# Craigslist find - red flags?



## apecora (Mar 7, 2012)

1965 Pontiac Lemans Tempest GTO

I'm a complete amateur in need of a little help...

What do you guys think about this post? Any flags? Does 400 make sense?

Would this be a lot for a first car project? Thank you everyone!


----------



## SANDU002 (Oct 13, 2004)

Since he has included the vin #, send off for the PHS first. that will tell you if it is a real gto and the options that came on the car. Fair price for a GTO, maybe $2 grand too high for a lemans or tempest.


----------



## 05GTO (Oct 6, 2004)

SANDU002 said:


> Since he has included the vin #, send off for the PHS first. that will tell you if it is a real gto and the options that came on the car. Fair price for a GTO, maybe $2 grand too high for a lemans or tempest.


:agree

Car appears to have 64-66 valve covers for a 389, ask him for the following codes;

Letter code on the front passenger side of the block,
Codes on the distributor pad (casting and date pre mid year 1967),
Casting number behind the #8 cylinder (post mid year 1967),
Casting number on the head's center exhaust ports,
Casting number on the intake manifold,

Post your results


----------



## geeteeohguy (Feb 2, 2008)

I pretty much agree, too. A square deal if it's a real GTO, but overpriced by about 4k if it's a LeMans. The car needs total paint, which is now the most expensive part of a restoration. It has the wrong engine and transmission. I would LOVE to have a close look at the quarter panels at the emblem area inside the trunk. My guess is that it's a LeMans or Tempest. If it were real, it is unlikely he would give himself an escape clause in the ad. If it's real, it's a good square deal, though, IMO.


----------



## BearGFR (Aug 25, 2008)

Duncanville is about an hour away from me. I might be interested in going to look at this car myself, so you might also persuade me to go "put eyes on it" on your behalf. I've already told Mrs. Bear that "the next one I do" will be a '65 4-speed 

I hope she let's me back in the house soon.....

Bear


----------



## geeteeohguy (Feb 2, 2008)

Bear, I'm sure you know this, but if you go look at the car in person, look very closely at the 1/4 panels from the inside of the trunk to see if more than 3 holes for the emblems were used and brazed/filled. Also, check the inside of the front fenders behind the headlamps for bondo worms from filled in front emblem/gill holes. The GTO also had a thicker front sway bar, and clones usually don't have the bigger bar. Good luck on your hunt!! '65's are a great year.


----------



## Eric Animal (Oct 28, 2007)

Bear, You might as well go check it out......you're already locked out of the house, and 'hibernating under the porch season' is almost over....:rofl: :lol: Man....sometimes I really amuse myself!!


----------



## apecora (Mar 7, 2012)

Thanks for all of the great help guys! I didn't expect so many replies. 
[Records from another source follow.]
open TwoClusterExchange in
/-- **The two-cluster exchange inequality (event form of BHK 2006, Thm. 1.5).**  Let `s ≠ t`,
`D = {s ↮ t}`; let `A₁, A₂` be events closed under (enlarging `C_s`, shrinking `C_t`) and `B₁, B₂`
events closed under (shrinking `C_s`, enlarging `C_t`).  Then
`μ(D ∩ (A₁ ∩ B₁)) · μ(D ∩ (A₂ ∩ B₂)) ≤ μ(D ∩ (A₁ ∩ A₂)) · μ(D ∩ (B₁ ∩ B₂))`.
[cite: VandenbergHaggstromKahn2005, Thm. 1.5 (p. 7) — corollary, derived in this file] -/
theorem twoClusterExchange [Fintype V] (w : Sym2 V → unitInterval) {s t : V} (hst : s ≠ t)
    {A₁ A₂ B₁ B₂ : Set (BondConfig V)}
    (hA₁ : ∀ ⦃ω ω' : BondConfig V⦄, openEdgeCluster ω s ⊆ openEdgeCluster ω' s →
      openEdgeCluster ω' t ⊆ openEdgeCluster ω t → ω ∈ A₁ → ω' ∈ A₁)
    (hA₂ : ∀ ⦃ω ω' : BondConfig V⦄, openEdgeCluster ω s ⊆ openEdgeCluster ω' s →
      openEdgeCluster ω' t ⊆ openEdgeCluster ω t → ω ∈ A₂ → ω' ∈ A₂)
    (hB₁ : ∀ ⦃ω ω' : BondConfig V⦄, openEdgeCluster ω' s ⊆ openEdgeCluster ω s →
      openEdgeCluster ω t ⊆ openEdgeCluster ω' t → ω ∈ B₁ → ω' ∈ B₁)
    (hB₂ : ∀ ⦃ω ω' : BondConfig V⦄, openEdgeCluster ω' s ⊆ openEdgeCluster ω s →
      openEdgeCluster ω t ⊆ openEdgeCluster ω' t → ω ∈ B₂ → ω' ∈ B₂) :
    (prodBernoulli w).real ((openConn s t)ᶜ ∩ (A₁ ∩ B₁)) *
        (prodBernoulli w).real ((openConn s t)ᶜ ∩ (A₂ ∩ B₂)) ≤
      (prodBernoulli w).real ((openConn s t)ᶜ ∩ (A₁ ∩ A₂)) *
        (prodBernoulli w).real ((openConn s t)ᶜ ∩ (B₁ ∩ B₂)) := by
  classical
  -- witness functions: `F_A(C,E) = 1{∃ ω ∈ A, C_s ω ⊆ C, E ⊆ C_t ω}`, `G_B(C,E) = 1{∃ ω ∈ B, C ⊆ C_s ω, C_t ω ⊆ E}`
  let FA : Set (BondConfig V) → Set (Sym2 V) → Set (Sym2 V) → ℝ := fun A C E =>
    if ∃ ω ∈ A, openEdgeCluster ω s ⊆ C ∧ E ⊆ openEdgeCluster ω t then 1 else 0
  let GB : Set (BondConfig V) → Set (Sym2 V) → Set (Sym2 V) → ℝ := fun B C E =>
    if ∃ ω ∈ B, C ⊆ openEdgeCluster ω s ∧ openEdgeCluster ω t ⊆ E then 1 else 0
  have FA_mono : ∀ A E, Monotone fun C => FA A C E := by
    intro A E C C' hCC'
    simp only [FA]
    by_cases h : ∃ ω ∈ A, openEdgeCluster ω s ⊆ C ∧ E ⊆ openEdgeCluster ω t
    · obtain ⟨ω, hω, h1, h2⟩ := h
      rw [if_pos ⟨ω, hω, h1, h2⟩, if_pos ⟨ω, hω, h1.trans hCC', h2⟩]
    · rw [if_neg h]; split_ifs <;> norm_num
  have FA_anti : ∀ A C, Antitone fun E => FA A C E := by
    intro A C E E' hEE'
    simp only [FA]
    by_cases h : ∃ ω ∈ A, openEdgeCluster ω s ⊆ C ∧ E' ⊆ openEdgeCluster ω t
    · obtain ⟨ω, hω, h1, h2⟩ := h
      rw [if_pos ⟨ω, hω, h1, h2⟩, if_pos ⟨ω, hω, h1, hEE'.trans h2⟩]
    · rw [if_neg h]; split_ifs <;> norm_num
  have GB_anti : ∀ B E, Antitone fun C => GB B C E := by
    intro B E C C' hCC'
    simp only [GB]
    by_cases h : ∃ ω ∈ B, C' ⊆ openEdgeCluster ω s ∧ openEdgeCluster ω t ⊆ E
    · obtain ⟨ω, hω, h1, h2⟩ := h
      rw [if_pos ⟨ω, hω, h1, h2⟩, if_pos ⟨ω, hω, hCC'.trans h1, h2⟩]
    · rw [if_neg h]; split_ifs <;> norm_num
  have GB_mono : ∀ B C, Monotone fun E => GB B C E := by
    intro B C E E' hEE'
    simp only [GB]
    by_cases h : ∃ ω ∈ B, C ⊆ openEdgeCluster ω s ∧ openEdgeCluster ω t ⊆ E
    · obtain ⟨ω, hω, h1, h2⟩ := h
      rw [if_pos ⟨ω, hω, h1, h2⟩, if_pos ⟨ω, hω, h1, h2.trans hEE'⟩]
    · rw [if_neg h]; split_ifs <;> norm_num
  have FA_nn : ∀ A C E, 0 ≤ FA A C E := by
    intro A C E; simp only [FA]; split_ifs <;> norm_num
  have GB_nn : ∀ B C E, 0 ≤ GB B C E := by
    intro B C E; simp only [GB]; split_ifs <;> norm_num
  -- evaluation on a configuration
  have FA_eval : ∀ {A : Set (BondConfig V)},
      (∀ ⦃ω ω' : BondConfig V⦄, openEdgeCluster ω s ⊆ openEdgeCluster ω' s →
        openEdgeCluster ω' t ⊆ openEdgeCluster ω t → ω ∈ A → ω' ∈ A) →
      ∀ ω', FA A (openEdgeCluster ω' s) (openEdgeCluster ω' t) = A.indicator 1 ω' := by
    intro A hA ω'
    simp only [FA]
    by_cases hω' : ω' ∈ A
    · rw [if_pos ⟨ω', hω', subset_rfl, subset_rfl⟩, indicator_of_mem hω', Pi.one_apply]
    · rw [indicator_of_notMem hω', if_neg]
      rintro ⟨ω, hω, h1, h2⟩
      exact hω' (hA h1 h2 hω)
  have GB_eval : ∀ {B : Set (BondConfig V)},
      (∀ ⦃ω ω' : BondConfig V⦄, openEdgeCluster ω' s ⊆ openEdgeCluster ω s →
        openEdgeCluster ω t ⊆ openEdgeCluster ω' t → ω ∈ B → ω' ∈ B) →
      ∀ ω', GB B (openEdgeCluster ω' s) (openEdgeCluster ω' t) = B.indicator 1 ω' := by
    intro B hB ω'
    simp only [GB]
    by_cases hω' : ω' ∈ B
    · rw [if_pos ⟨ω', hω', subset_rfl, subset_rfl⟩, indicator_of_mem hω', Pi.one_apply]
    · rw [indicator_of_notMem hω', if_neg]
      rintro ⟨ω, hω, h1, h2⟩
      exact hω' (hB h1 h2 hω)
  have key := fourProduct w hst (FA A₁) (FA A₂) (GB B₁) (GB B₂)
    (FA_mono A₁) (FA_anti A₁) (FA_mono A₂) (FA_anti A₂)
    (GB_anti B₁) (GB_mono B₁) (GB_anti B₂) (GB_mono B₂)
    (FA_nn A₁) (FA_nn A₂) (GB_nn B₁) (GB_nn B₂)
  have hDc : {ω : BondConfig V | ¬ (openGraph ω).Reachable s t} = (openConn s t)ᶜ := rfl
  simp only [hDc, FA_eval hA₁, FA_eval hA₂, GB_eval hB₁, GB_eval hB₂,
    TripodExchange.setIntegral_indicator_mul_indicator_eq] at key
  exact key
Bear, you and I might have to coordinate. If you haven't already made your treck out there, I can send him the questions that 05GTO posted. He may be reluctant to send me answers though... When I asked him for more pictures he said I should just come check it out.


----------



## jetstang (Nov 5, 2008)

He said it's a 400, so it's the wrong motor for sure, now to find out what the motor is, good or smog motor. It's a Lemans, he's just talking around it, he checked, if it was a GTO he wouldn't mention Lemans. Check it for rust, primer hides a ton of sins. If the chassis is fresh and motor is good and just needs paint, and is a RUST Free texas car, not a bad deal. As long as it is well sorted, check lights, heater and accesories. Then it's just paint and cool, if it needs everything, you can get a nicer car for that kind of money.


----------



## apecora (Mar 7, 2012)

I was pretty sure 400 was wrong. What do you mean by smog motor? 

I am guessing you are right about the Lemans. Thank you for the pointers for things to check out. I might be able to go see it this weekend pending the shop being open... 

I'll post updates if I have any! Thanks all!


----------



## jetstang (Nov 5, 2008)

Smog motor is after 71, lowered compression for worst gas and really killed the power of the 400. Early motors don't have hardened seats, but more HP. The head numbers should tell the tale.


----------